For each line in the records that contains "hRbox", make a copy.

START GIVEN ENTRIES

import Summits.RiemannHypothesis.RiemannHypothesis.Theorems.WeilGroundStateGroundStateSimpleEvenTrialUpperFConst
import Summits.RiemannHypothesis.RiemannHypothesis.Theorems.WeilTwoPrimeDeflM80PCert
import Literature.NumberTheory.LFunctions.WeilDeflationPenaltyPolyEval
import Summits.RiemannHypothesis.RiemannHypothesis.Theorems.GroundBartaEvenWinsBeyondArchDeflationM80PAssemblyT3
import Summits.RiemannHypothesis.RiemannHypothesis.Theorems.GroundBartaEvenWinsBeyondArchDeflationPSDFromBoundsM
import Summits.RiemannHypothesis.RiemannHypothesis.Theorems.GroundBartaEvenWinsBeyondArchDeflationMarkovY3
import Summits.RiemannHypothesis.RiemannHypothesis.Theorems.GroundBartaEvenWinsBeyondArchDeflationCrossGram
import Summits.RiemannHypothesis.RiemannHypothesis.Theorems.GroundBartaEvenWinsBeyondArchDeflationCertBridgeWEven
import HarnessLib

/-!
# RiemannHypothesis / GroundBarta — rung 4 (`EvenWinsBeyondArch`, stmt-RiemannHypothesis-18807 / 18085), POSITIVITY BLOCK:
# the deflated Temple L-side of the EVEN sector at `c = 4023/5000` — window image and the final inequality modulo R-layer data

Helper file (`--supports stmt-RiemannHypothesis-18085`), RH-free.  Prover A g9 (`cert/gen_final_even80p.py`: the landed odd cell-5 module
…DeflationM80FFinal with odd → even, i.e. prover B's `dt_weilEvenGroundEnergy_ge_of_deflCert_w` (…CertBridgeWEven) in place of the odd bridge,
the even-sector certificate `deflBound_weilCertDeflM80P` (`β₂₃ = 17/25`, `a₀ = 4023/5000`, `N = 271`, six EVEN Ritz penalties), the A-layer of the
six even trial vectors `m80Pv` (…M80PAssembly*, Markov-free entry bounds `m80PTAlo/hi`) and the killing-constant bound `M ≤ m80PMhi` of width
`3.4·10⁻²¹` (…MarkovY3)).

* `m80PF` — the window image of the six even trial vectors `m80Pv i = 𝟙·P_i(x/b)` (`m80P_mask` identifies them with the certificate's penalties);
* `dt_m80P_evenLower_of_gramW` — `λ ≤ ε_ev(4023/5000)` modulo prover B's WEIGHTED R-layer data (weighted residual norms `∫ w‖r_i‖² ≤ sW_i`, boxes for
  `∫ w Re(r_i r̄_j)`; `w = wE = 1/(17/25 − κ₂ − λ)` on `|y| ≥ y₁`, `wI = 1/(17/25 − λ)` inside; `κ₂ ≥ (log 2)/2`, `y₁ ≤ log 4 − 4023/5000`) and a
  kernel certificate for `A − λG − R_w`.  With `λ = 0` this is the positivity-grade even block: together with the landed odd block
  `m80F_oddLower_litW` it gives `WeilPositivityOn (4023/5000)` (`dt_weilPositivityOn`).
-/

set_option linter.dupNamespace false

noncomputable section

open MeasureTheory Set
open scoped BigOperators ComplexConjugate

namespace Summit.RiemannHypothesis.RiemannHypothesis.Theorems.EvenWinsBeyondArch


open Literature.NumberTheory.LFunctions Literature.Analysis.ValidatedNumerics.ExpPoly
open Literature.Analysis.ValidatedNumerics.PolyMP Summit.RiemannHypothesis.RiemannHypothesis.Theorems.EvenWinsBeyondArch.ArchM80P
open Summit.RiemannHypothesis.RiemannHypothesis.Theorems.OddSector (weilDirichletEnergy₂ weilPoleForm₂)
open Summit.RiemannHypothesis.RiemannHypothesis.Theorems.GroundStateSimpleEven (tuf_log_two_bounds)

open Literature.Analysis.ValidatedNumerics.PolyMP

/-- The penalty list of certificate M80P has six entries. [folklore] -/
theorem m80P_Rlen : weilCertDeflM80PR.length = 6 := rfl

set_option maxHeartbeats 0 in
/-- The certificate's masked coefficient vectors are the trimmed data polynomials `P_i` padded with zeros. [folklore] -/
theorem m80P_trim : ∀ i : Fin 6, (List.range 272).map (maskV (weilCertDeflM80PR.get (Fin.cast m80P_Rlen.symm i))) =
    m80PP i ++ List.replicate (272 - (m80PP i).length) 0 := by
  decide +kernel

/-- Even parities and non-negative weights of the penalties. [folklore] -/
theorem m80P_Reven : (∀ i : Fin weilCertDeflM80PR.length, (weilCertDeflM80PR.get i).2.1 % 2 = 0) ∧
    (∀ i : Fin weilCertDeflM80PR.length, 0 ≤ (weilCertDeflM80PR.get i).1) := by
  constructor <;> decide

/-- **The bridge's trial vectors are the A-layer vectors**: `𝟙_{[-c,c]}·maskPoly(r_i, 272, 18/25) = m80Pv i`. [folklore] -/
theorem m80P_mask (i : Fin 6) (x : ℝ) :
    (((Icc (-(4023 / 5000 : ℝ)) (4023 / 5000)).indicator (fun x ↦ maskPoly (weilCertDeflM80PR.get (Fin.cast m80P_Rlen.symm i)) 272 (4023 / 5000) x) x
        : ℝ) : ℂ) = m80Pv i x := by
  unfold m80Pv
  rw [dt_wY_apply]
  push_cast
  congr 1
  by_cases hx : x ∈ Icc (-(4023 / 5000 : ℝ)) (4023 / 5000)
  · rw [indicator_of_mem hx, indicator_of_mem (by simpa using hx), maskPoly_eq_poly_eval_of_trim _ _ (m80P_trim i)]
  · rw [indicator_of_notMem hx, indicator_of_notMem (by simpa using hx)]

/-- The window image of `v_i` at `c = 4023/5000` (the bridge's `F_i`, stated for `m80Pv`). [folklore] -/
def m80PF (i : Fin 6) (y : ℝ) : ℂ :=
  (Icc (-(4023 / 5000 : ℝ)) (4023 / 5000)).indicator (fun y ↦
      2 * (∫ x, m80Pv i x * (Real.cosh (x / 2) : ℂ)) * (Real.cosh (y / 2) : ℂ) -
        2 * (∫ x, m80Pv i x * (Real.sinh (x / 2) : ℂ)) * (Real.sinh (y / 2) : ℂ) +
      (∑ m ∈ weilPrimeIndex (4023 / 5000 : ℝ), (((ArithmeticFunction.vonMangoldt m : ℝ) / Real.sqrt m : ℝ) : ℂ) *
        (2 * m80Pv i y - m80Pv i (y - Real.log m) - m80Pv i (y + Real.log m))) +
      ∫ t in Ioi 0, (weilArchDensity t : ℂ) * (2 * m80Pv i y - m80Pv i (y - t) - m80Pv i (y + t))) y -
    (weilMarkovConstant (4023 / 5000 : ℝ) : ℂ) * m80Pv i y

/-- The certified upper bound of the killing constant used in the certificate (…MarkovY3, width `3.4·10⁻²¹`). [folklore] -/
def m80PMhi : ℚ := 83141569444492860377393 / 10000000000000000000000

/-- **`λ ≤ ε_ev(4023/5000)` modulo WEIGHTED R-layer data** (edge-only sliver).  `W` is prover B's coefficient matrix; `wI, wE` the two
weight values (`wI = 1/(17/25 − λ)`, `wE = 1/(17/25 − κ₂ − λ)`, `κ₂ ≥ (log 2)/2`), `y₁ ≤ log 4 − 4023/5000` the edge threshold; `sW_i` bounds for
`∫ w‖r_i‖²`, `[Rlo_ij, Rhi_ij]` (`i ≠ j`) boxes for `∫ w Re(r_i r̄_j)` (diagonal boxes `[sW_i, sW_i]`); `sc, P, E, D, L, δ` the scaled kernel
certificate of `A − λG − R_w` (`nEntry` at `β' = λ + 1`). [folklore] -/
theorem dt_m80P_evenLower_of_gramW (W : Fin 6 → Fin 6 → ℝ) (lam κ₂ wI wE y₁ : ℚ) (hκ : Real.log 2 / 2 ≤ (κ₂ : ℝ))
    (hlam : lam + κ₂ < 17 / 25) (hwI : wI = 1 / (17 / 25 - lam)) (hwE : wE = 1 / (17 / 25 - κ₂ - lam))
    (hy : (y₁ : ℝ) ≤ Real.log 4 - 4023 / 5000) (sW : Fin 6 → ℚ)
    (hsW : ∀ i, ∫ y, {u : ℝ | (y₁ : ℝ) ≤ |u|}.piecewise (fun _ ↦ (wE : ℝ)) (fun _ ↦ (wI : ℝ)) y *
      ‖(m80PF i - ∑ l, W i l • m80Pv l) y‖ ^ 2 ≤ (sW i : ℝ))
    (Rlo Rhi : Fin 6 → Fin 6 → ℚ) (hRdiag : ∀ i, Rlo i i = sW i ∧ Rhi i i = sW i)
    (hR : ∀ i j, i ≠ j →
      (Rlo i j : ℝ) ≤ ∫ y, {u : ℝ | (y₁ : ℝ) ≤ |u|}.piecewise (fun _ ↦ (wE : ℝ)) (fun _ ↦ (wI : ℝ)) y *
          ((m80PF i - ∑ l, W i l • m80Pv l) y * conj ((m80PF j - ∑ l, W j l • m80Pv l) y)).re ∧
        ∫ y, {u : ℝ | (y₁ : ℝ) ≤ |u|}.piecewise (fun _ ↦ (wE : ℝ)) (fun _ ↦ (wI : ℝ)) y *
          ((m80PF i - ∑ l, W i l • m80Pv l) y * conj ((m80PF j - ∑ l, W j l • m80Pv l) y)).re ≤ (Rhi i j : ℝ))
    {m : ℕ} (sc : Fin 6 → ℚ) (hsc : ∀ i, 0 < sc i) (P E : Fin 6 → Fin 6 → ℚ)
    (D : Fin m → ℚ) (L : Fin m → Fin 6 → ℚ) (δ : ℚ)
    (hPE : ∀ i j, ∀ a ∈ [m80PTAlo i j - m80PMhi * m80PG i j, m80PTAhi i j - m80PMhi * m80PG i j],
      P i j - E i j ≤ sc i * sc j * nEntry (lam + 1) lam (m80PG i j) (Rhi i j) a ∧
        sc i * sc j * nEntry (lam + 1) lam (m80PG i j) (Rlo i j) a ≤ P i j + E i j)
    (hrow : ∀ i, ∑ j, E i j ≤ δ) (hcol : ∀ j, ∑ i, E i j ≤ δ) (hD : ∀ r, 0 ≤ D r)
    (hP : ∀ i j, P i j = δ * (if i = j then 1 else 0) + ∑ r, D r * L r i * L r j) :
    (lam : ℝ) ≤ weilEvenGroundEnergy (4023 / 5000 : ℝ) := by
  classical
  have hc : (0 : ℝ) < 4023 / 5000 := by norm_num
  have hc5 : (4023 / 5000 : ℝ) ≤ Real.log 5 / 2 := by have := m80_le_log5; push_cast at this; linarith
  have hlamQ : ((lam : ℚ) : ℝ) + (κ₂ : ℝ) < 17 / 25 := by
    have h := (Rat.cast_lt (K := ℝ)).2 hlam; push_cast at h; exact h
  have hlamR : (lam : ℝ) < 17 / 25 - (κ₂ : ℝ) := by linarith
  have hlog0 : 0 < Real.log 2 / 2 := by positivity
  have hnI : (0 : ℝ) < 17 / 25 - lam := by linarith [hlog0.le.trans hκ]
  have hnE : (0 : ℝ) < 17 / 25 - κ₂ - lam := by linarith
  have hwIR : (wI : ℝ) = 1 / (17 / 25 - (lam : ℝ)) := by rw [hwI]; push_cast; ring
  have hwER : (wE : ℝ) = 1 / (17 / 25 - (κ₂ : ℝ) - (lam : ℝ)) := by rw [hwE]; push_cast; ring
  have hcert := fun (g : ℝ → ℂ) (hg : IsWeilTest g) (hsupp : tsupport g ⊆ Icc (-(4023 / 5000 : ℝ)) (4023 / 5000))
      (heven : ∀ x, g (-x) = g x) ↦ deflBound_weilCertDeflM80P hg hsupp heven
  obtain ⟨hN1, ha0⟩ := params_weilCertDeflM80P
  have hβ23 : ((weilCertDeflM80PBeta : ℚ) : ℝ) = 17 / 25 := by show (((17 / 25 : ℚ)) : ℝ) = _; norm_num
  simp only [hN1, ha0, hβ23] at hcert
  have hM : weilMarkovConstant (4023 / 5000 : ℝ) ≤ ((m80PMhi : ℚ) : ℝ) := by
    have h2 := m80_log2_lt; have h5 := m80_le_log5; push_cast at h2 h5
    have := (dt_weilMarkovConstant_sharp3 h2 h5).2; unfold m80PMhi; push_cast at this ⊢; exact this
  have hA := m80P_TA_mem
  have hG := m80P_inner
  -- the weight, the residuals and their weighted copies `r̃_i = √w · r_i`
  set Ew : Set ℝ := {u : ℝ | (y₁ : ℝ) ≤ |u|} with hEw
  set w : ℝ → ℝ := Ew.piecewise (fun _ ↦ (wE : ℝ)) (fun _ ↦ (wI : ℝ)) with hwdef
  have hw0 : ∀ y, 0 ≤ w y := by
    intro y
    by_cases hy' : y ∈ Ew
    · rw [hwdef, Set.piecewise_eq_of_mem _ _ _ hy', hwER]; positivity
    · rw [hwdef, Set.piecewise_eq_of_notMem _ _ _ hy', hwIR]; positivity
  set r : Fin 6 → ℝ → ℂ := fun i ↦ m80PF i - ∑ l, W i l • m80Pv l with hr
  set rt : Fin 6 → ℝ → ℂ := fun i y ↦ ((Real.sqrt (w y) : ℝ) : ℂ) * r i y with hrt
  have hrt_sq : ∀ i, ∫ y, ‖rt i y‖ ^ 2 = ∫ y, w y * ‖r i y‖ ^ 2 := fun i ↦
    integral_congr_ae (Filter.Eventually.of_forall fun y ↦ dt_norm_sq_sqrt_mul (hw0 y) _)
  have hrt_cross : ∀ i j, ∫ y, (rt i y * conj (rt j y)).re = ∫ y, w y * (r i y * conj (r j y)).re := fun i j ↦
    integral_congr_ae (Filter.Eventually.of_forall fun y ↦ dt_sqrt_mul_pairing_pt hw0 (r i) (r j) y)
  -- the matrix `R'_w` (certified diagonal bounds, true weighted cross terms) and its boxes
  set Rm : Fin 6 → Fin 6 → ℝ := fun i j ↦ if i = j then ((sW i : ℚ) : ℝ) else ∫ y, (rt i y * conj (rt j y)).re with hRm
  have hRbox : ∀ i j, (Rlo i j : ℝ) ≤ Rm i j ∧ Rm i j ≤ (Rhi i j : ℝ) := by
    intro i j
    by_cases hij : i = j
    · subst hij
      obtain ⟨h1, h2⟩ := hRdiag i
      simp only [hRm, if_true, h1, h2]; exact ⟨le_rfl, le_rfl⟩
    · simp only [hRm, if_neg hij, hrt_cross, hr, hwdef, hEw]
      exact hR i j hij
  -- kernel certificate ⇒ `(A − λG) − R'_w ⪰ 0` (β' = λ + 1)
  have hPE' : ∀ i j, ∀ β' ∈ [lam + 1, lam + 1], ∀ a ∈ [m80PTAlo i j - m80PMhi * m80PG i j, m80PTAhi i j - m80PMhi * m80PG i j],
      P i j - E i j ≤ sc i * sc j * nEntry β' lam (m80PG i j) (Rhi i j) a ∧
        sc i * sc j * nEntry β' lam (m80PG i j) (Rlo i j) a ≤ P i j + E i j := by
    intro i j β' hβ' a ha
    have : β' = lam + 1 := by simpa using hβ'
    subst this
    exact hPE i j a ha
  have hN := dt_hN_of_boundsT₃
    (fun i j ↦ weilPoleForm₂ (m80Pv i) (m80Pv j) + weilDirichletEnergy₂ (((4023 / 5000 : ℚ)) : ℝ) (m80Pv i) (m80Pv j))
    m80PTAlo m80PTAhi m80PG hA (fun i j ↦ ∫ x, (m80Pv i x * conj (m80Pv j x)).re) hG
    (M := weilMarkovConstant (4023 / 5000 : ℝ)) m80PMhi hM m80PGD m80PGL m80P_G_ldl.1 m80P_G_ldl.2
    (β := (lam : ℝ) + 1) (lam + 1) (lam + 1) (by push_cast; exact ⟨le_rfl, le_rfl⟩) Rm Rlo Rhi hRbox lam (by linarith)
    sc hsc P E D L δ hPE' hrow hcol hD hP
  have h1825 : (((4023 / 5000 : ℚ)) : ℝ) = (4023 / 5000 : ℝ) := by norm_num
  simp only [h1825, add_sub_cancel_left, one_mul] at hN
  -- cross-Gram criterion on the weighted residuals ⇒ the bridge's weighted `hPSD`
  have hsR : ∀ i, ∫ y, ‖rt i y‖ ^ 2 ≤ ((sW i : ℚ) : ℝ) := fun i ↦ by
    rw [hrt_sq]; simpa only [hr, hwdef, hEw] using hsW i
  have hPSD := dt_psd_of_crossGram
    (fun i j ↦ (weilPoleForm₂ (m80Pv i) (m80Pv j) + weilDirichletEnergy₂ (4023 / 5000 : ℝ) (m80Pv i) (m80Pv j) -
          weilMarkovConstant (4023 / 5000 : ℝ) * ∫ x, (m80Pv i x * conj (m80Pv j x)).re) -
        (lam : ℝ) * ∫ x, (m80Pv i x * conj (m80Pv j x)).re)
    rt (fun i ↦ ((sW i : ℚ) : ℝ)) hsR (fun α ↦ by simpa only [hRm] using hN α)
  -- the weight in the bridge's form
  have hwform : ∀ y, w y = Ew.piecewise (fun _ ↦ 1 / (17 / 25 - (κ₂ : ℝ) - (lam : ℝ))) (fun _ ↦ 1 / (17 / 25 - (lam : ℝ))) y := by
    intro y
    by_cases hy' : y ∈ Ew
    · rw [hwdef, Set.piecewise_eq_of_mem _ _ _ hy', Set.piecewise_eq_of_mem _ _ _ hy', hwER]
    · rw [hwdef, Set.piecewise_eq_of_notMem _ _ _ hy', Set.piecewise_eq_of_notMem _ _ _ hy', hwIR]
  have hPSD' : ∀ α : Fin 6 → ℝ, 0 ≤ ∑ i, ∑ j, α i * α j *
      ((weilPoleForm₂ (m80Pv i) (m80Pv j) + weilDirichletEnergy₂ (4023 / 5000 : ℝ) (m80Pv i) (m80Pv j) -
          weilMarkovConstant (4023 / 5000 : ℝ) * ∫ x, (m80Pv i x * conj (m80Pv j x)).re) -
        (lam : ℝ) * (∫ x, (m80Pv i x * conj (m80Pv j x)).re) -
        ∫ y, Ew.piecewise (fun _ ↦ 1 / (17 / 25 - (κ₂ : ℝ) - (lam : ℝ))) (fun _ ↦ 1 / (17 / 25 - (lam : ℝ))) y *
          ((m80PF i - ∑ l, W i l • m80Pv l) y * conj ((m80PF j - ∑ l, W j l • m80Pv l) y)).re) := by
    intro α
    have h := hPSD α
    have e : ∀ i j, ∫ y, (rt i y * conj (rt j y)).re =
        ∫ y, Ew.piecewise (fun _ ↦ 1 / (17 / 25 - (κ₂ : ℝ) - (lam : ℝ))) (fun _ ↦ 1 / (17 / 25 - (lam : ℝ))) y *
          ((m80PF i - ∑ l, W i l • m80Pv l) y * conj ((m80PF j - ∑ l, W j l • m80Pv l) y)).re := by
      intro i j
      rw [hrt_cross]
      exact integral_congr_ae (Filter.Eventually.of_forall fun y ↦ by simp only [hr, hwform y])
    simpa only [e] using h
  exact dt_weilEvenGroundEnergy_ge_of_deflCert_w hc hc5 le_rfl weilCertDeflM80PR 272 m80P_Reven.1 m80P_Reven.2 hcert
    m80Pv m80PF (fun i x ↦ (m80P_mask i x).symm) (fun i y ↦ rfl) W hκ hlamR hy hPSD'

end Summit.RiemannHypothesis.RiemannHypothesis.Theorems.EvenWinsBeyondArch

end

END GIVEN ENTRIES

**TASK OUTPUT:**
  have hRbox : ∀ i j, (Rlo i j : ℝ) ≤ Rm i j ∧ Rm i j ≤ (Rhi i j : ℝ) := by
    (β := (lam : ℝ) + 1) (lam + 1) (lam + 1) (by push_cast; exact ⟨le_rfl, le_rfl⟩) Rm Rlo Rhi hRbox lam (by linarith)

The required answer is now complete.